+++ Exercise materials +++

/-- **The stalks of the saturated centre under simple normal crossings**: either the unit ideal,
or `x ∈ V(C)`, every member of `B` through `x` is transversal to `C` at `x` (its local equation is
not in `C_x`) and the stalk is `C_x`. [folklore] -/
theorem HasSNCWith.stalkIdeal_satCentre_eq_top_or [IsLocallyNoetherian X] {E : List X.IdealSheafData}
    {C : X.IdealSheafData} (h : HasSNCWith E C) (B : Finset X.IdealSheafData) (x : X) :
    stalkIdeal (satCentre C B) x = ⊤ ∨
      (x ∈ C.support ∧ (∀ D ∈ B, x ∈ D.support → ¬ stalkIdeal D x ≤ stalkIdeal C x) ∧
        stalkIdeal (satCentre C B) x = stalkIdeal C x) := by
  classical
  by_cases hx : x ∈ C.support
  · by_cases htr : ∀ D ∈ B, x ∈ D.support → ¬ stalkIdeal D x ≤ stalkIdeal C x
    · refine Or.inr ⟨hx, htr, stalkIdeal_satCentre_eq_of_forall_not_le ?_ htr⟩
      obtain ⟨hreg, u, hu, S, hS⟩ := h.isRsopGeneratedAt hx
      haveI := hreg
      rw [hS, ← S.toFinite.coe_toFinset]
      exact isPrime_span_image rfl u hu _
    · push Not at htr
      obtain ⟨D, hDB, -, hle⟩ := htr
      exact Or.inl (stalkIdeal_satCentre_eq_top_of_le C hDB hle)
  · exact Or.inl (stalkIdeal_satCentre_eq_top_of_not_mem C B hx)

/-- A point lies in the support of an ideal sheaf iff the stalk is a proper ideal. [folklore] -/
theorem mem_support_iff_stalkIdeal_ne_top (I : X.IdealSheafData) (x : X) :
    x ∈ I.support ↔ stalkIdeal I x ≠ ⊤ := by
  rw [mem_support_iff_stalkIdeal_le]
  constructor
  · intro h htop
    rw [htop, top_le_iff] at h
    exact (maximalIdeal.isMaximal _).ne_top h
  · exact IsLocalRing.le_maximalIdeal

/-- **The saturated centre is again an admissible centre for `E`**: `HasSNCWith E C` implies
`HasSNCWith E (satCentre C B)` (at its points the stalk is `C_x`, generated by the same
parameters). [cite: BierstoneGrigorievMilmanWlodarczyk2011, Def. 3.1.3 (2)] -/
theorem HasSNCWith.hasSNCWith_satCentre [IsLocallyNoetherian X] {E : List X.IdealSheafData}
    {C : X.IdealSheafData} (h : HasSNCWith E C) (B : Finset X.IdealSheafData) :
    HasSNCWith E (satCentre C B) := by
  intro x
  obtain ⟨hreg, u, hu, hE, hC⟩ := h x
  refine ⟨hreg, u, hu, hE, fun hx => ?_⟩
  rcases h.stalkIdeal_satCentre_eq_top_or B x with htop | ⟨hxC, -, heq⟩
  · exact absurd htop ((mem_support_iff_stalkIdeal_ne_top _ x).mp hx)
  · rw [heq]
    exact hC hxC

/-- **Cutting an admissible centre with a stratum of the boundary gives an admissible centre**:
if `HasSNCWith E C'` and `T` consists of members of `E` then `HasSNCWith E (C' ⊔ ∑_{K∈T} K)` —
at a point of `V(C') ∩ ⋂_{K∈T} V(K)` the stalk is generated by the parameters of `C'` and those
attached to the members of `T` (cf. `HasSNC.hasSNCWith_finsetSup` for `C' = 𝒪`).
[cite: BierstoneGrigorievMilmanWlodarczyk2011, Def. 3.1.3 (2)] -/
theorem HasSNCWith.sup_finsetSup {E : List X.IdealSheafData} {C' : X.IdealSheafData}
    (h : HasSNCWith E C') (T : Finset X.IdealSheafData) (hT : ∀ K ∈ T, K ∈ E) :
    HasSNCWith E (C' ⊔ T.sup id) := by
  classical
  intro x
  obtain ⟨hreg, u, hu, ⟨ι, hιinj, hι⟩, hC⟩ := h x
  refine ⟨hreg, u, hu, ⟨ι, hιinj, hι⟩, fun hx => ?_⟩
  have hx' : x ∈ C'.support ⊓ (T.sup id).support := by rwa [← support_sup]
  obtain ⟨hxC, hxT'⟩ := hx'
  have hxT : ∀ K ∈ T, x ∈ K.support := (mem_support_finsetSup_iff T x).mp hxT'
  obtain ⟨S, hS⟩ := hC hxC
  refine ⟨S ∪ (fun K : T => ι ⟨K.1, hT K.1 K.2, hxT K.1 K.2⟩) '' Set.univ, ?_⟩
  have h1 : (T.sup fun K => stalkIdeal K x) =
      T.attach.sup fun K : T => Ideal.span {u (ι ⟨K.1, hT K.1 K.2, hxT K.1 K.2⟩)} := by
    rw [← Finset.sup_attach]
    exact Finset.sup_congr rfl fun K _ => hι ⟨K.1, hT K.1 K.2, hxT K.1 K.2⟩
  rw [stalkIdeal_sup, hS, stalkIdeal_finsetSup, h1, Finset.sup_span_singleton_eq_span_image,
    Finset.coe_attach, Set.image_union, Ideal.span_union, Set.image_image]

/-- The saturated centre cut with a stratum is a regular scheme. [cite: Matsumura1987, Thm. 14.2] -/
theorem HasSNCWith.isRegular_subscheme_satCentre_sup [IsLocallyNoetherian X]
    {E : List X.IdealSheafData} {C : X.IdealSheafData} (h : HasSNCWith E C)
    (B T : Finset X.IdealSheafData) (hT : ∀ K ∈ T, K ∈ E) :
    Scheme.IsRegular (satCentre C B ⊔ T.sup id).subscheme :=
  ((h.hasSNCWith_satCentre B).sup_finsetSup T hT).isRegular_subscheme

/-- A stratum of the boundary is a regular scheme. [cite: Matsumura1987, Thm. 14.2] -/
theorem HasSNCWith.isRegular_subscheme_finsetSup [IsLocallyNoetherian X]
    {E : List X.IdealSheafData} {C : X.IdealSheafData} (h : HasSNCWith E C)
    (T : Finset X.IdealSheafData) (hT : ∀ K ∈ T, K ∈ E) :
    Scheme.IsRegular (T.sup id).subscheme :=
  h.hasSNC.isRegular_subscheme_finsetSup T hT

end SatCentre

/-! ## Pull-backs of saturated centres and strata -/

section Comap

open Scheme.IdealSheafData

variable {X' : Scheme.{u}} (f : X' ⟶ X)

+++
+++ Exercise materials +++

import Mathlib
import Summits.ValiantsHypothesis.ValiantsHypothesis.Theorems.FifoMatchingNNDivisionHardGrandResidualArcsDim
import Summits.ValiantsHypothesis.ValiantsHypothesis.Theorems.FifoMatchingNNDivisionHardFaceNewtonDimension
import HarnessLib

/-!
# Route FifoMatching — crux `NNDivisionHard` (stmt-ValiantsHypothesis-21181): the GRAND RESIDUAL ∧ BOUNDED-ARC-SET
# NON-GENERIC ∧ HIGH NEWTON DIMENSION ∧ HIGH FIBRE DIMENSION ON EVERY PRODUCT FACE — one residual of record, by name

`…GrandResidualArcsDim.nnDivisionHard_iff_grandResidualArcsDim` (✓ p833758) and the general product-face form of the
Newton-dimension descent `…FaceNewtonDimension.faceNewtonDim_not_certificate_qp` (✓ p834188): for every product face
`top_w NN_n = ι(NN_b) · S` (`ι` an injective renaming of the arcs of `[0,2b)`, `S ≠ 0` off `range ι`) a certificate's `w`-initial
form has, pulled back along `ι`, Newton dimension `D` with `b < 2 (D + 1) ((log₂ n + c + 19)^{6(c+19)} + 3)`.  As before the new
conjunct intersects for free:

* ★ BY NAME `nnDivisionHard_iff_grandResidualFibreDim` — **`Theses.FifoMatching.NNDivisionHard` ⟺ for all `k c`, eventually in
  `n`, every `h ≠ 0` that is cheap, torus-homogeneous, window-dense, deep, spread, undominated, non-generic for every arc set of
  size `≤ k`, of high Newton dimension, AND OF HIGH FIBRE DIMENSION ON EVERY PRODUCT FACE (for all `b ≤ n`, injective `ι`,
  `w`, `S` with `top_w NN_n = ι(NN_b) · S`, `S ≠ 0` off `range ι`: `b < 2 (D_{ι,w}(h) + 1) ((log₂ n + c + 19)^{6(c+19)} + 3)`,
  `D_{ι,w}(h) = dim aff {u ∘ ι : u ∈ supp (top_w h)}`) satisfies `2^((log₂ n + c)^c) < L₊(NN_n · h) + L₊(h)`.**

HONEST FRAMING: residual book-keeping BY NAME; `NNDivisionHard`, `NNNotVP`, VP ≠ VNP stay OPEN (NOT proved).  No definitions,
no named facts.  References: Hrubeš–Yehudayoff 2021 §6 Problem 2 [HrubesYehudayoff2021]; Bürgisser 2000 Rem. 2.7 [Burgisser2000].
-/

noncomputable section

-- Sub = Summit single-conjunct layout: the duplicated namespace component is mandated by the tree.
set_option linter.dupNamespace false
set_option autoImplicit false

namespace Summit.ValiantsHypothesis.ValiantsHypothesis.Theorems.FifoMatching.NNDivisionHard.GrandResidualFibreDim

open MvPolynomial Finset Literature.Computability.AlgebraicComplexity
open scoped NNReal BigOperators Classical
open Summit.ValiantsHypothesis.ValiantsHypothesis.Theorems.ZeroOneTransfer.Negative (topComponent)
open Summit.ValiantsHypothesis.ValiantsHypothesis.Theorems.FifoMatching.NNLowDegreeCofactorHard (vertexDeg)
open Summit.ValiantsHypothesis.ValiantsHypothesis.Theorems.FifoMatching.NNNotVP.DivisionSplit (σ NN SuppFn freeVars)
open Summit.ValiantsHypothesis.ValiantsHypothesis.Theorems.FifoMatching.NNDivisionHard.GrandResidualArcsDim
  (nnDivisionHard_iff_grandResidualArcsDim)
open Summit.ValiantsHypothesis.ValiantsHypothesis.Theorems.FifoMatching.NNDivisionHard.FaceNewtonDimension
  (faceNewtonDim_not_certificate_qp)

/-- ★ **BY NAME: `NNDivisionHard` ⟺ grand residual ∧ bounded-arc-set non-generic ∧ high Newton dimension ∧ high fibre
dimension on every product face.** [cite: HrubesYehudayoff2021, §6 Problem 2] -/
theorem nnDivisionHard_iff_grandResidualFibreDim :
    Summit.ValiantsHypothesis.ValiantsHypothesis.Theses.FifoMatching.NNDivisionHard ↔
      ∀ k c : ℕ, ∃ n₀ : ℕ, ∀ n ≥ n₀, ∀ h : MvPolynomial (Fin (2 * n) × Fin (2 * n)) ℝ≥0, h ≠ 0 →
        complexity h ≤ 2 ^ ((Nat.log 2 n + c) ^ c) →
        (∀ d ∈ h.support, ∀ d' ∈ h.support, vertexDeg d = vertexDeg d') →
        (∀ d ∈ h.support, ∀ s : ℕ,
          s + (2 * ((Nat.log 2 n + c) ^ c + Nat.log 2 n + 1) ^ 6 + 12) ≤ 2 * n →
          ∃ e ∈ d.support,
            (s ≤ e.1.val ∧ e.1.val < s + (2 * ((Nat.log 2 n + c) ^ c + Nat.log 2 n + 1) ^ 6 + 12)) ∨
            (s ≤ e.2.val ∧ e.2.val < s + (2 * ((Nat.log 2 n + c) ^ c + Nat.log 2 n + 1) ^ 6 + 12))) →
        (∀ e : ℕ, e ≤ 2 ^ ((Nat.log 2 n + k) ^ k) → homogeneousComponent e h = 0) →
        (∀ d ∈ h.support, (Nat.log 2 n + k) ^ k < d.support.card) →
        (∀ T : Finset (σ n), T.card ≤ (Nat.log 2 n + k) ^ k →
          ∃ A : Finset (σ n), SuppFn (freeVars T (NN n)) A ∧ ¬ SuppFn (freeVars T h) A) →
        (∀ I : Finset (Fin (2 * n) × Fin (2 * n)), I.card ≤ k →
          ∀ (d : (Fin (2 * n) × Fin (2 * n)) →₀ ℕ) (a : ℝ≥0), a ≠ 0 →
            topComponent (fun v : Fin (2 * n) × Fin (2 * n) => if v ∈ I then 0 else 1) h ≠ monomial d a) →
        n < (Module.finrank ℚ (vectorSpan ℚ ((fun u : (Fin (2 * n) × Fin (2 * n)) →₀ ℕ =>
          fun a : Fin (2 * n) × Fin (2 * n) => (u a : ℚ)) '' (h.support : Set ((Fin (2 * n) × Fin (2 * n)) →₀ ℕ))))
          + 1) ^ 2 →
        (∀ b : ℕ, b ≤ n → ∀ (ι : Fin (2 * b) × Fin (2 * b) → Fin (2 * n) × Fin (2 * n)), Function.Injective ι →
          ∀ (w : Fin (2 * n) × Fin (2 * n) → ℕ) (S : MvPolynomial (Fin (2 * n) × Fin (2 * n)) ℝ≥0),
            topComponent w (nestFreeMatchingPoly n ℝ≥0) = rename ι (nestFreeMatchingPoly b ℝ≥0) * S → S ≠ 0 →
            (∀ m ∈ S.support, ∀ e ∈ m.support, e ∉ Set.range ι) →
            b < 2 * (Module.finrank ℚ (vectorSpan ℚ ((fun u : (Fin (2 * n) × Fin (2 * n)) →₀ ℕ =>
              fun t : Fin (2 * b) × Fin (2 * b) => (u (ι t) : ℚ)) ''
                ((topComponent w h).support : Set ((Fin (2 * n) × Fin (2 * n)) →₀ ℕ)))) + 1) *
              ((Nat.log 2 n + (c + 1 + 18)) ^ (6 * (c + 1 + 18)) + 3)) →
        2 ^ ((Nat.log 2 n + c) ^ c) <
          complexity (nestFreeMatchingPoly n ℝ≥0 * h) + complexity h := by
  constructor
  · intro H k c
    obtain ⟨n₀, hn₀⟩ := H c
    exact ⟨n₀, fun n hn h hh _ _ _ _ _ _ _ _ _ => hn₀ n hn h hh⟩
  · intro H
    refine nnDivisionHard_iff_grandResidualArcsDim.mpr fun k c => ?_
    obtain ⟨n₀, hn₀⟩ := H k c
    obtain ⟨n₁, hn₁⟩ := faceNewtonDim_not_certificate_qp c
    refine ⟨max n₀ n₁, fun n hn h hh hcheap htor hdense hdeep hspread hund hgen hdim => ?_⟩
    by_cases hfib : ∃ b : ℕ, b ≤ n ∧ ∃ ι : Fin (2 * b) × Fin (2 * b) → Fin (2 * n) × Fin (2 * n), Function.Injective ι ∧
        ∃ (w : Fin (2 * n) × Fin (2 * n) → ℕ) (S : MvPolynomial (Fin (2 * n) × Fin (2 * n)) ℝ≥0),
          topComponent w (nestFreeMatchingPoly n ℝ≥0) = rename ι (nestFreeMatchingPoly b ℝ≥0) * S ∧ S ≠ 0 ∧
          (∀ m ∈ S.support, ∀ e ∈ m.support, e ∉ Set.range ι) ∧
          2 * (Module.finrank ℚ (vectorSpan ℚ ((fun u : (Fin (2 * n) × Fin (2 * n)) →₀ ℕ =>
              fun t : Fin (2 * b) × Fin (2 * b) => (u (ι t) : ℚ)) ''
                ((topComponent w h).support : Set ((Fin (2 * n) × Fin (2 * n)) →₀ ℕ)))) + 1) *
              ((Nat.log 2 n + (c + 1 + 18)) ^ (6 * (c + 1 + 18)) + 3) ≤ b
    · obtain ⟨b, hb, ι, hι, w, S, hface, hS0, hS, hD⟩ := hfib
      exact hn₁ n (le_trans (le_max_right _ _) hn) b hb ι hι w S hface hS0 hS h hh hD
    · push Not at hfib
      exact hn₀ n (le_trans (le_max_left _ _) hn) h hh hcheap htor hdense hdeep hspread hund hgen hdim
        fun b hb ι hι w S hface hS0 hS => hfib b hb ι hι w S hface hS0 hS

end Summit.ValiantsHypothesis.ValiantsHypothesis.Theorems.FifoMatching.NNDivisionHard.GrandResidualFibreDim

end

+++

Work instructions: The answer must consist of every line from the records above that holds "NNNotVP".

Response box:
HONEST FRAMING: residual book-keeping BY NAME; `NNDivisionHard`, `NNNotVP`, VP ≠ VNP stay OPEN (NOT proved).  No definitions,
open Summit.ValiantsHypothesis.ValiantsHypothesis.Theorems.FifoMatching.NNNotVP.DivisionSplit (σ NN SuppFn freeVars)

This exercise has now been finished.